Posted on June 26, 2014 at 9:02 AM

Updated Thursday, Jun 26 at 1:04 PM

WASHINGTON (AP) — Some colleges and universities are failing students by inadequately responding to campus sexual assault, a senior Education Department official testified Thursday.

"For those schools, my office and this administration have made it clear that the time for delay is over," Catherine Lhamon, the department's assistant secretary for civil rights, said in prepared testimony to the Senate committee on Health, Education, Labor and Pensions.

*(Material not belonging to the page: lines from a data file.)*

import Literature.AlgebraicGeometry.Resolution.BirationalFlatteningCharts
import Literature.AlgebraicGeometry.Resolution.StrictTransformFlatteningBaseReduction
import Literature.AlgebraicGeometry.Resolution.StrictTransformTargetLocality
import Literature.AlgebraicGeometry.Resolution.StrictTransformTransport
import HarnessLib

/-!
# Birational flattening, II: Stacks 081R for an isomorphism over `U`, and Stacks 081S

Topic: `Literature/AlgebraicGeometry/Resolution`. Second half (after `BirationalFlatteningCharts`)
of an elementary proof of the special case of Raynaud–Gruson flattening (Stacks, Tag 081R; the
named fact `Stacks081R` of `StrictTransformFlattening.lean`) in which `φ : X → S` is an
ISOMORPHISM over `U = S ∖ V(K)`, `K` an effective Cartier divisor
(`exists_isBlowup_flat_lfp_of_isIso`), and, from it, an UNCONDITIONAL proof of Stacks, Tag 081S
(`stacks081S`; compare `stacks081S_of_stacks081R`, which assumed `Stacks081R`): a separated
morphism of finite type which is an isomorphism over a quasi-compact open `U` of a quasi-compact
quasi-separated scheme becomes an open immersion after a `U`-admissible blowing up. This is the
only input from flattening in the Stacks Project's proof of Nagata's compactification theorem
(Tag 0F41 = Conrad 2007, Thm. 4.1).

**The proof of `exists_isBlowup_flat_lfp_of_isIso`** (two levels of blowing ups; Conrad 2007,
proof of Thm. 2.4, Cases 1–2, reorganised around strict transforms and the universal property of
blowing ups):

* the conclusion is local on the base over a finite affine open cover on whose members `K` is
  principal, `K|_T = (u)` (`exists_isBlowup_flat_lfp_of_finset_affineOpens_base`: extend the
  centres from `T` to `S`, Stacks 080N, and blow up their product), and local on the source over
  a finite affine open cover (`exists_isBlowup_flat_lfp_of_finset_affineOpens_source`: one
  blowing up dominating the finitely many given ones); an affine piece `Y → T` is then an open
  immersion over `D(u)`, i.e. an isomorphism over an open `V ⊆ D(u)` over which all of
  `Y|_{D(u)}` lies (`exists_le_isIso_morphismRestrict`);
* **level 1** (`exists_isBlowup_flat_lfp_of_isIso_affine`): for `ψ : Y → S` affine, finitely
  many `D(h) ⊆ V` cover `ψ⁻¹D(u)`, whence a relation `u^M = Σ β_h h` in `Γ(Y, 𝒪_Y)`
  (`exists_pow_eq_sum_of_preimage_basicOpen_le`); blow up `(u^M, h) · (u)`; then every point of
  the strict transform `Y¹ → S¹` lies over an open `W ⊆ S¹` with `W ∩ b⁻¹D(u) ⊆ b⁻¹D(h) ⊆ b⁻¹V`
  for some `h` (`exists_open_inf_preimage_basicOpen_le`: where the exceptional ideal is
  generated by `b♯u^M` rather than by some `b♯h`, the relation read on `Y¹` — on which `b♯u` is
  regular — shows that some `b♯h / τ` is a unit anyway), so that over such `W` the strict
  transform is an isomorphism off the exceptional divisor;
* **level 2** (`exists_isBlowup_flat_lfp_piece`): over a good affine `C ⊆ S¹` on which the
  exceptional divisor is principal, `(e)`, the piece `ψ¹⁻¹C → C` is affine, of finite type, an
  isomorphism over `D(e)` with schematically dense preimage, so the chart lemma
  (`isOpenImmersion_blowupStrictTransformMap_of_relations`) applies: after blowing up
  `(e^N, g_x) · (e)` (centre extended from `C` to `S¹`, Stacks 080N) its strict transform is an
  open immersion, in particular flat and locally of finite presentation;
* the two levels are composed by Stacks 080L (`IsBlowup.exists_isBlowup_comp_admissible`) and the
  strict transforms along the composite identified by `blowupStrictTransformMap_comp_base_iff`
  and `blowupStrictTransformMap_comp_iff_of_isClosedImmersion`.

**`stacks081S`** is then the proof of `stacks081S_of_stacks081R` verbatim with Raynaud–Gruson's
theorem replaced by `exists_isBlowup_flat_lfp_of_isIso` (its only use there was for a morphism
which is an isomorphism over the complement of an effective Cartier divisor).

## References

* The Stacks Project, Tags 081R, 081S, 081M, 080L, 080N, 080D, 0F41. [StacksProject]
* B. Conrad, *Deligne's notes on Nagata compactifications*, J. Ramanujan Math. Soc. 22 (2007),
  proof of Thm. 2.4 (Cases 1–2), Thm. 2.11, Thm. 4.1. [Conrad2007]
* M. Raynaud, L. Gruson, *Critères de platitude et de projectivité*, Invent. Math. 13 (1971),
  Première partie, Thm. 5.2.2, 5.7. [RaynaudGruson1971]
-/

noncomputable section

-- Mathlib's pull-back API is stated through `abbrev`s over `limit`; as in Mathlib's own
-- algebraic-geometry files we let `simp`/unification see through them.
set_option backward.isDefEq.respectTransparency false

open CategoryTheory CategoryTheory.Limits AlgebraicGeometry TopologicalSpace

namespace Literature.AlgebraicGeometry.Resolution

universe u

/-! ## Level 1: the strict transform avoids the closure of `b⁻¹(D(u) ∖ V)` -/

section ClosureExclusion

variable {Y S T : Scheme.{u}} [IsAffine S] (ψ : Y ⟶ S) (u : Γ(S, ⊤)) (b : T ⟶ S)

/-- **Exclusion, level 1.** Let `ψ : Y → S` (`S` affine) satisfy `u^M = Σ_{h ∈ H} β_h h` in
`Γ(Y, 𝒪_Y)` (e.g. `Y` affine and `ψ⁻¹D(u) ⊆ ⋃_{h ∈ H} ψ⁻¹D(h)`), and let `b : T → S` be such
that `b⁻¹L 𝒪_T` (`V(L) = V(u)`) and `b⁻¹I 𝒪_T`, `I = (u^M, h : h ∈ H)`, are effective Cartier
divisors. Then every point of the strict transform `Y'` of `Y` along `b` lies over an open
`W ⊆ T` with `W ∩ b⁻¹D(u) ⊆ b⁻¹D(h)` for some `h ∈ H`: near the image point write
`b⁻¹I 𝒪_T(W) = (τ)`, `b♯u^M = v₀τ`, `b♯h = v_hτ`, `1 = w₀v₀ + Σ w_hv_h`; on `D(v_h)`,
`b♯h = v_hτ` does not vanish wherever `b♯u` does not; and if `v₀` does not vanish at the image
point then on `Y'` (where `b♯u` is regular) the relation gives `1 = ν Σ β_h v_h`, so some `v_h`
does not vanish there either. [cite: Conrad2007, proof of Thm. 2.4, Cases 1–2]
-/
theorem exists_open_inf_preimage_basicOpen_le (H : Finset Γ(S, ⊤)) (M : ℕ)
    (β : Γ(S, ⊤) → Γ(Y, ⊤)) (hrel : ψ.appTop u ^ M = ∑ h ∈ H, β h * ψ.appTop h)
    (L : S.IdealSheafData) (hL : centreCompl L = S.basicOpen u)
    (hLb : IsEffectiveCartier (L.comap b))
    (hIb : IsEffectiveCartier ((Scheme.IdealSheafData.ofIdealTop
      (Ideal.span (insert (u ^ M) (H : Set Γ(S, ⊤))))).comap b))
    (y : blowupStrictTransform ψ b L) :
    ∃ W : T.Opens, blowupStrictTransformMap ψ b L y ∈ W ∧
      ∃ h ∈ H, W ⊓ b ⁻¹ᵁ S.basicOpen u ≤ b ⁻¹ᵁ S.basicOpen h := by
  classical
  set q := blowupStrictTransformMap ψ b L with hq
  set stι := blowupStrictTransformι ψ b L with hstι
  set G := Scheme.IdealSheafData.ofIdealTop
    (Ideal.span (insert (u ^ M) (H : Set Γ(S, ⊤)))) with hG
  set t := q y with ht
  obtain ⟨W, htW, τ, hτ, hGW⟩ := hIb t
  set gens : Finset Γ(S, ⊤) := insert (u ^ M) H with hgens
  set t' : Finset Γ(T, W) := gens.image (b.appLE ⊤ W le_top) with ht'
  have hgens' : (insert (u ^ M) (H : Set Γ(S, ⊤))) = (↑gens : Set Γ(S, ⊤)) := by
    rw [hgens, Finset.coe_insert]
  have hGW' : (G.comap b).ideal W = Ideal.span (↑t' : Set Γ(T, W)) := by
    rw [ideal_comap_of_le b G ⟨⊤, isAffineOpen_top S⟩ W le_top, hG, hgens',
      Scheme.IdealSheafData.ofIdealTop_ideal, Ideal.map_map, Ideal.map_span, ht', Finset.coe_image]
    congr 2
    ext a
    change (S.presheaf.map _ ≫ b.appLE ⊤ W le_top) a = _
    rw [Scheme.Hom.map_appLE]
  rw [hGW'] at hGW
  obtain ⟨f, -, hf⟩ := Submodule.mem_span_finset.mp
    (show τ ∈ Ideal.span (↑t' : Set Γ(T, W)) from hGW ▸ Ideal.mem_span_singleton_self τ)
  have hv : ∀ e ∈ t', ∃ v : Γ(T, W), v * τ = e := fun e he =>
    Ideal.mem_span_singleton'.mp (hGW.symm ▸ Ideal.subset_span he)
  choose! v hv using hv
  have hsum : ∑ e ∈ t', f e * v e = 1 := by
    have h1 : (∑ e ∈ t', f e * v e) * τ = τ := by
      rw [Finset.sum_mul]
      conv_rhs => rw [← hf]
      refine Finset.sum_congr rfl fun e he => ?_
      rw [mul_assoc, hv e he, smul_eq_mul]
    have h2 : (∑ e ∈ t', f e * v e - 1) * τ = 0 := by rw [sub_mul, one_mul, h1, sub_self]
    exact sub_eq_zero.mp ((mem_nonZeroDivisors_iff_right.mp hτ) _ h2)
  have hmemU : b.appLE ⊤ W le_top (u ^ M) ∈ t' :=
    Finset.mem_image_of_mem _ (Finset.mem_insert_self _ _)
  have hmemH : ∀ h ∈ H, b.appLE ⊤ W le_top h ∈ t' := fun h hh =>
    Finset.mem_image_of_mem _ (Finset.mem_insert_of_mem hh)
  set v₀ := v (b.appLE ⊤ W le_top (u ^ M)) with hv₀
  -- `D(τ) ⊇ W ∩ b⁻¹D(u)`, as `b♯u^M = v₀ τ`
  have hDτ : (W : T.Opens) ⊓ b ⁻¹ᵁ S.basicOpen u ≤ T.basicOpen τ := by
    intro x hx
    have hxu : x ∈ T.basicOpen (b.appLE ⊤ W le_top u) := by
      rw [Scheme.basicOpen_appLE]; exact hx
    have hxuM : x ∈ T.basicOpen (b.appLE ⊤ W le_top (u ^ M)) := by
      rw [T.mem_basicOpen _ x hx.1] at hxu ⊢
      rw [map_pow, map_pow]
      exact hxu.pow M
    rw [← hv _ hmemU, Scheme.basicOpen_mul] at hxuM
    exact hxuM.2
  -- KEY: some `v_h`, `h ∈ H`, does not vanish at `t`
  have key : ∃ h ∈ H, t ∈ T.basicOpen (v (b.appLE ⊤ W le_top h)) := by
    obtain ⟨e, he, hte⟩ := exists_mem_basicOpen_of_sum_mul_eq_one t' f v hsum htW
    rw [ht', Finset.mem_image] at he
    obtain ⟨x, hx, rfl⟩ := he
    rw [hgens, Finset.mem_insert] at hx
    rcases hx with rfl | hxH
    swap
    · exact ⟨x, hxH, hte⟩
    -- `t ∈ D(v₀)`: argue on `Y'` near `y`
    set W₁ : T.Opens := T.basicOpen v₀ with hW₁
    have hW₁W : W₁ ≤ W := T.basicOpen_le _
    set Q : (blowupStrictTransform ψ b L).Opens := q ⁻¹ᵁ W₁ with hQ
    have hyQ : y ∈ Q := hte
    have hQW : Q ≤ q ⁻¹ᵁ W := fun z hz => hW₁W hz
    set ρ : Γ(T, W) →+* Γ(blowupStrictTransform ψ b L, Q) := (q.appLE W Q hQW).hom with hρ
    set π : Γ(Y, ⊤) →+* Γ(blowupStrictTransform ψ b L, Q) :=
      ((stι ≫ pullback.fst ψ b).appLE ⊤ Q le_top).hom with hπ
    have hR : (stι ≫ pullback.fst ψ b) ≫ ψ = q ≫ b := by
      rw [Category.assoc, pullback.condition, ← Category.assoc, hstι, blowupStrictTransformι_snd]
    have hπρ : ∀ a, π (ψ.appTop a) = ρ (b.appLE ⊤ W le_top a) := fun a => by
      simp only [hπ, hρ]
      change (ψ.appTop ≫ (stι ≫ pullback.fst ψ b).appLE ⊤ Q le_top) a =
        (b.appLE ⊤ W le_top ≫ q.appLE W Q hQW) a
      rw [Scheme.Hom.appLE_comp_appLE, Scheme.Hom.appTop, Scheme.Hom.app_eq_appLE]
      change (ψ.appLE ⊤ (ψ ⁻¹ᵁ ⊤) le_rfl ≫ (stι ≫ pullback.fst ψ b).appLE (ψ ⁻¹ᵁ ⊤) Q le_top) a = _
      rw [Scheme.Hom.appLE_comp_appLE]
      exact congrArg (fun k : blowupStrictTransform ψ b L ⟶ S => k.appLE ⊤ Q le_top a) hR
    have hμ : ρ (b.appLE ⊤ W le_top u) ∈ nonZeroDivisors _ := by
      obtain ⟨hqc, hsd⟩ := quasiCompact_and_isSchemeTheoreticallyDominant_ι_preimage ψ b L hLb
      haveI := hqc
      haveI := hsd
      refine mem_nonZeroDivisors_of_inf_le_basicOpen (q ⁻¹ᵁ (b ⁻¹ᵁ centreCompl L)) Q _
        fun z hz => ?_
      rw [hρ]
      change z ∈ (blowupStrictTransform ψ b L).basicOpen (q.appLE W Q hQW (b.appLE ⊤ W le_top u))
      rw [Scheme.basicOpen_appLE, Scheme.basicOpen_appLE, ← hL]
      exact ⟨hz.1, hQW hz.1, hz.2⟩
    have hunit : IsUnit (ρ v₀) := by
      refine isUnit_of_le_basicOpen _ fun z hz => ?_
      rw [hρ]
      change z ∈ (blowupStrictTransform ψ b L).basicOpen (q.appLE W Q hQW v₀)
      rw [Scheme.basicOpen_appLE]
      exact ⟨hz, hz⟩
    obtain ⟨ν, hν⟩ := hunit.exists_left_inv
    -- `μ^M = Σ π(β_h) ρ(v_h) ρ(τ)` and `μ^M = ρ(v₀) ρ(τ)`
    have r1 : ρ (b.appLE ⊤ W le_top u) ^ M =
        (∑ h ∈ H, π (β h) * ρ (v (b.appLE ⊤ W le_top h))) * ρ τ := by
      rw [← hπρ, ← map_pow, hrel, map_sum, Finset.sum_mul]
      refine Finset.sum_congr rfl fun h hh => ?_
      rw [map_mul, hπρ]
      conv_lhs => rw [← hv _ (hmemH h hh), map_mul]
      rw [mul_assoc]
    have r2 : ρ (b.appLE ⊤ W le_top u) ^ M = ρ v₀ * ρ τ := by
      rw [← map_pow, ← map_pow, ← hv _ hmemU, map_mul]
    have hτ' : ρ τ = ν * ρ (b.appLE ⊤ W le_top u) ^ M := by
      rw [r2, ← mul_assoc, hν, one_mul]
    have h4 : (1 - ν * ∑ h ∈ H, π (β h) * ρ (v (b.appLE ⊤ W le_top h))) *
        ρ (b.appLE ⊤ W le_top u) ^ M = 0 := by
      have h5 : ρ (b.appLE ⊤ W le_top u) ^ M =
          ν * (∑ h ∈ H, π (β h) * ρ (v (b.appLE ⊤ W le_top h))) *
            ρ (b.appLE ⊤ W le_top u) ^ M := by
        conv_lhs => rw [r1, hτ']
        ring
      rw [sub_mul, one_mul, ← h5, sub_self]
    have h6 : ∑ h ∈ H, (ν * π (β h)) * ρ (v (b.appLE ⊤ W le_top h)) = 1 := by
      have h7 := sub_eq_zero.mp ((mem_nonZeroDivisors_iff_right.mp (pow_mem hμ M)) _ h4)
      rw [Finset.mul_sum] at h7
      rw [h7]
      exact Finset.sum_congr rfl fun h _ => by ring
    obtain ⟨h, hh, hyh⟩ := exists_mem_basicOpen_of_sum_mul_eq_one H _ _ h6 hyQ
    refine ⟨h, hh, ?_⟩
    rw [hρ] at hyh
    change y ∈ (blowupStrictTransform ψ b L).basicOpen (q.appLE W Q hQW _) at hyh
    rw [Scheme.basicOpen_appLE] at hyh
    exact hyh.2
  -- conclude with `W' = D(v_h)`
  obtain ⟨h, hh, hth⟩ := key
  refine ⟨T.basicOpen (v (b.appLE ⊤ W le_top h)), hth, h, hh, fun x hx => ?_⟩
  have hxW : x ∈ (W : T.Opens) := T.basicOpen_le _ hx.1
  have hxτ : x ∈ T.basicOpen τ := hDτ ⟨hxW, hx.2⟩
  have hxh : x ∈ T.basicOpen (b.appLE ⊤ W le_top h) := by
    rw [← hv _ (hmemH h hh), Scheme.basicOpen_mul]
    exact ⟨hx.1, hxτ⟩
  rw [Scheme.basicOpen_appLE] at hxh
  exact hxh.2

Lhamon said that since the beginning of President Barack Obama's term in 2009, her office has investigated more than 100 such cases. Through them, she said, the office is aware that some schools are doing things such as retaliating against students for filing sexual assault complaints, delaying investigations and allowing perpetrators to remain in school even after they are found responsible.

"As effective as we have been over the years, the problem of sexual violence has nonetheless persisted across too many of our students' experiences in institutions of higher education," Lhamon said.

Lhamon said she's pleased, however, that many colleges and universities are "stepping up to the challenge of addressing the problem of sexual assault."

The Education Department announced a proposed rule last week that would expand campus crime reporting requirements by requiring colleges and universities to compile statistics on stalking, dating violence and domestic violence. It also would spell out that both the victim and the accused perpetrator have the right to an adviser of their choice at campus disciplinary proceedings in these cases.

Earlier this year, a White House task force on sexual assault recommended actions that colleges and universities should take, including ensuring the availability of confidential victims' advocates and conducting surveys to better gauge the frequency of sexual assault on their campuses. The department also took the unprecedented step of releasing the names of 55 schools facing federal investigation under Title IX for the way they handle sexual abuse allegations.